■ **Your task**: Would you please output, word for word, the span of the listing below that opens on the line containing "import Summits.Ventures.HodgeRepro.BallDominance" and closes on the line containing "Blind re-derivation cell"? Include both ends and nothing more.

►

/-- ★★ **THE BACKWARD BOUNDARY OPERATOR**, same letters with the inverse shifts: `∇^{n,−}_E ∘ (εTρ) − ε(∇^{n,−}_{E′}T)ρ ≤ |n|·2A·1_W(y′)·K(y, y′)`.
[cite: Balaban1984PropagatorsII, (2.133) p.247, (2.52)–(2.55) pp.232–233 (shapes)] -/
theorem hasMaj_bgrad_comp_transplant_sub (hinj : Set.InjOn e ↑W) (hblk : ∀ x ∈ W, blk' (e x) = blk x) (hcompat : ∀ x ∈ W, E x ∈ W → e (E x) = E' (e x))
    {K : g.Site → g.Site → ℝ} (hK : ∀ a b, 0 ≤ K a b) {A : ℝ} (hA : 0 ≤ A) (hdisp : ∀ x y', K (blk (E.symm x)) y' ≤ A * K (blk x) y')
    (hdisp' : ∀ x' y', K (blk' (E'.symm x')) y' ≤ A * K (blk' x') y') (hT : HasMaj (BlockNorm.ofBlocks g blk') (BlockNorm.ofBlocks g blk') T K) :
    HasMaj (BlockNorm.ofBlocks g blk) (BlockNorm.ofBlocks g blk) (bgrad n E ∘ₗ transplant W e T - transplant W e (bgrad n E' ∘ₗ T))
      (fun y y' => |n| * (2 * A) * (windowInd W blk y' * K y y')) := by
  rw [bgrad_comp_transplant W e E E' n T hcompat, add_sub_cancel_left]
  have hwK : ∀ y y', 0 ≤ A * (windowInd W blk y' * K y y') := fun y y' => mul_nonneg hA (mul_nonneg (windowInd_nonneg _ _ _) (hK y y'))
  have h1 : HasMaj (BlockNorm.ofBlocks g blk) (BlockNorm.ofBlocks g blk) (mulOp (fun x => if E.symm x ∈ W then (0 : ℝ) else 1) ∘ₗ transplant W e (pull E'.symm ∘ₗ T))
      (fun y y' => A * (windowInd W blk y' * K y y')) := by
    refine hasMaj_mulOp_comp_of_abs_le_one' blk (fun x => abs_ite_zero_one_le_one _) hwK ?_
    have hloc : HasMaj (BlockNorm.ofBlocks g blk') (BlockNorm.ofBlocks g blk') (pull E'.symm ∘ₗ T) (fun y y' => A * K y y') :=
      hasMaj_pull_comp blk' E'.symm (fun y y' => mul_nonneg hA (hK y y')) hdisp' hT
    exact (hasMaj_transplant W e blk blk' hinj hblk (fun y y' => mul_nonneg hA (hK y y')) hloc).mono (windowInd_mul_le_drop W blk hK hA)
  have h2 : HasMaj (BlockNorm.ofBlocks g blk) (BlockNorm.ofBlocks g blk) (mulOp (fun x => if x ∈ W then (0 : ℝ) else 1) ∘ₗ pull E.symm ∘ₗ transplant W e T)
      (fun y y' => A * (windowInd W blk y' * K y y')) := by
    refine hasMaj_mulOp_comp_of_abs_le_one' blk (fun x => abs_ite_zero_one_le_one _) hwK ?_
    exact hasMaj_pull_comp blk E.symm hwK (windowInd_mul_le_of_disp W blk hK hdisp) (hasMaj_transplant W e blk blk' hinj hblk hK hT)
  refine (hasMaj_smul_ofBlocks blk (fun y y' => add_nonneg (hwK y y') (hwK y y')) n (h1.sub h2)).mono fun y y' => le_of_eq ?_
  ring

/-- AN INDICATOR ON THE LEFT INSERTS ITS BLOCK INDICATOR INTO THE MAJORANT: `M_{1_S} ∘ T ≤ 1_S(y)·K(y, y′)` (`1_S(y)` = file 11's `windowInd S`: the blocks met by `S`).
[cite: Balaban1984PropagatorsII, (2.133) p.247 (shape)] -/
theorem hasMaj_mulOp_indicator_comp {F₁ : Type} [AddCommGroup F₁] [Module ℝ F₁] {b₁ : BlockNorm g F₁} {S : Finset X} {R : F₁ →ₗ[ℝ] (X → ℝ)} {K : g.Site → g.Site → ℝ}
    (hK : ∀ y y', 0 ≤ K y y') (h : HasMaj b₁ (BlockNorm.ofBlocks g blk) R K) :
    HasMaj b₁ (BlockNorm.ofBlocks g blk) (mulOp (fun x => if x ∈ S then (1 : ℝ) else 0) ∘ₗ R) (fun y y' => windowInd S blk y * K y y') := by
  intro y' μ hμ y
  dsimp only
  by_cases hS : ∃ x ∈ S, blk x = y
  · rw [windowInd_of_mem hS.choose_spec.1 hS.choose_spec.2, one_mul]
    exact hasMaj_mulOp_comp_of_abs_le_one' blk (fun x => by split_ifs <;> simp) hK h y' μ hμ y
  · rw [windowInd_of_not hS, zero_mul, zero_mul]
    refine loc_ofBlocks_le blk _ le_rfl fun x hx => ?_
    rw [LinearMap.comp_apply, mulOp_apply, if_neg (fun hxS => hS ⟨x, hxS, hx⟩), zero_mul, abs_zero]
import Summits.Ventures.HodgeRepro.BallDominance

/-!
# The image of the ball lies in no proper common zero locus of entire functions (seat p5)

Blind re-derivation cell `pub-hodge-repro`, seat `p5`.  The «no proper closed subvariety» reading of
`BallDominance.lean` made explicit: a closed subvariety `Z ⊊ A′` of the projective abelian variety `A′ = ℂ^g/Λ` pulls
back to `ℂ^g` as the COMMON zero locus of a family of theta functions (the homogeneous generators of the ideal of
`Z`, restricted to `A′` and lifted to `ℂ^g` — entire, `Λ`-quasi-periodic functions).  If the image of the ball under
an analytic `f̃` of rank `g` at one point lies in such a common zero locus, every function of the family vanishes
identically (`BallDominance`), so the locus is all of `ℂ^g` — i.e. `Z = A′`.  Hence `f(S′)` lies in no proper closed
subvariety of `A′`: `f` is dominant.  What stays on paper is only that closed subvarieties of `A′` pull back to
common zero loci of theta functions (the projective embedding; Lefschetz / Appell–Humbert).

* `zeroLocus_eq_univ_of_image_subset_of_mem_nhds` — `f '' U ∈ 𝓝 w₀`, every `H i` entire, `f '' U ⊆ ⋂ᵢ {H i = 0}`
  ⇒ `⋂ᵢ {H i = 0} = univ`;
* `zeroLocus_eq_univ_of_image_subset_of_linearIndependent_dcov` — the rank form (`h₁, …, h_g` analytic at `z` with
  independent differential covectors, `U ∈ 𝓝 z`);
* `not_image_subset_zeroLocus_of_linearIndependent_dcov` — the contrapositive: a common zero locus that is not all
  of `ℂ^g` does not contain the image.

Nothing here says anything about the status of the Hodge conjecture for CM abelian varieties.
-/

set_option autoImplicit false

noncomputable section

namespace HodgeRepro.BallGen

namespace Dom

open Filter Topology Subm

variable {g : ℕ}

/-- **A common zero locus of entire functions containing a set with non-empty interior is everything.**  If
`f '' U` is a neighbourhood of some point, every `H i` is entire and `f '' U ⊆ ⋂ᵢ {w | H i w = 0}`, then
`⋂ᵢ {w | H i w = 0} = univ`. -/
theorem zeroLocus_eq_univ_of_image_subset_of_mem_nhds {p : ℕ} {f : (Fin p → ℂ) → (Fin g → ℂ)}
    {U : Set (Fin p → ℂ)} {w₀ : Fin g → ℂ} (hU : f '' U ∈ 𝓝 w₀) {ι : Type} {H : ι → (Fin g → ℂ) → ℂ}
    (hH : ∀ i, AnalyticOnNhd ℂ (H i) Set.univ) (hsub : f '' U ⊆ {w | ∀ i, H i w = 0}) :
    {w | ∀ i, H i w = 0} = Set.univ := by
  refine Set.eq_univ_of_forall fun w i => ?_
  have h0 : H i = 0 :=
    eq_zero_of_eqOn_image_of_mem_nhds hU (hH i) fun u hu => hsub ⟨u, hu, rfl⟩ i
  exact congrFun h0 w

/-- **Rank `g` at one point ⇒ the image of a neighbourhood lies in no proper common zero locus.**  If
`h₁, …, h_g` are analytic at `z` with independent differential covectors, `U ∈ 𝓝 z`, every `H i` is entire and
`(h₁, …, h_g)(U) ⊆ ⋂ᵢ {H i = 0}`, then `⋂ᵢ {H i = 0} = univ`. -/
theorem zeroLocus_eq_univ_of_image_subset_of_linearIndependent_dcov {p : ℕ}
    (h : Fin g → (Fin p → ℂ) → ℂ) {z : Fin p → ℂ} (ha : ∀ l, AnalyticAt ℂ (h l) z)
    (hli : LinearIndependent ℂ fun l => dcov (h l) z) {U : Set (Fin p → ℂ)} (hU : U ∈ 𝓝 z)
    {ι : Type} {H : ι → (Fin g → ℂ) → ℂ} (hH : ∀ i, AnalyticOnNhd ℂ (H i) Set.univ)
    (hsub : (fun w l => h l w) '' U ⊆ {w | ∀ i, H i w = 0}) : {w | ∀ i, H i w = 0} = Set.univ :=
  zeroLocus_eq_univ_of_image_subset_of_mem_nhds (image_mem_nhds_of_linearIndependent_dcov h ha hli hU)
    hH hsub

/-- The contrapositive: a common zero locus of entire functions that is not all of `ℂ^g` (a proper closed
subvariety of `A′`, pulled back) does not contain the image of any neighbourhood of a point of rank `g`. -/
theorem not_image_subset_zeroLocus_of_linearIndependent_dcov {p : ℕ}
    (h : Fin g → (Fin p → ℂ) → ℂ) {z : Fin p → ℂ} (ha : ∀ l, AnalyticAt ℂ (h l) z)
    (hli : LinearIndependent ℂ fun l => dcov (h l) z) {U : Set (Fin p → ℂ)} (hU : U ∈ 𝓝 z)
    {ι : Type} {H : ι → (Fin g → ℂ) → ℂ} (hH : ∀ i, AnalyticOnNhd ℂ (H i) Set.univ)
    (hne : {w | ∀ i, H i w = 0} ≠ Set.univ) : ¬ ((fun w l => h l w) '' U ⊆ {w | ∀ i, H i w = 0}) :=
  fun hsub => hne (zeroLocus_eq_univ_of_image_subset_of_linearIndependent_dcov h ha hli hU hH hsub)

end Dom

end HodgeRepro.BallGen

end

◄

■ **Problem solution**:
import Summits.Ventures.HodgeRepro.BallDominance

/-!
# The image of the ball lies in no proper common zero locus of entire functions (seat p5)

Blind re-derivation cell `pub-hodge-repro`, seat `p5`.  The «no proper closed subvariety» reading of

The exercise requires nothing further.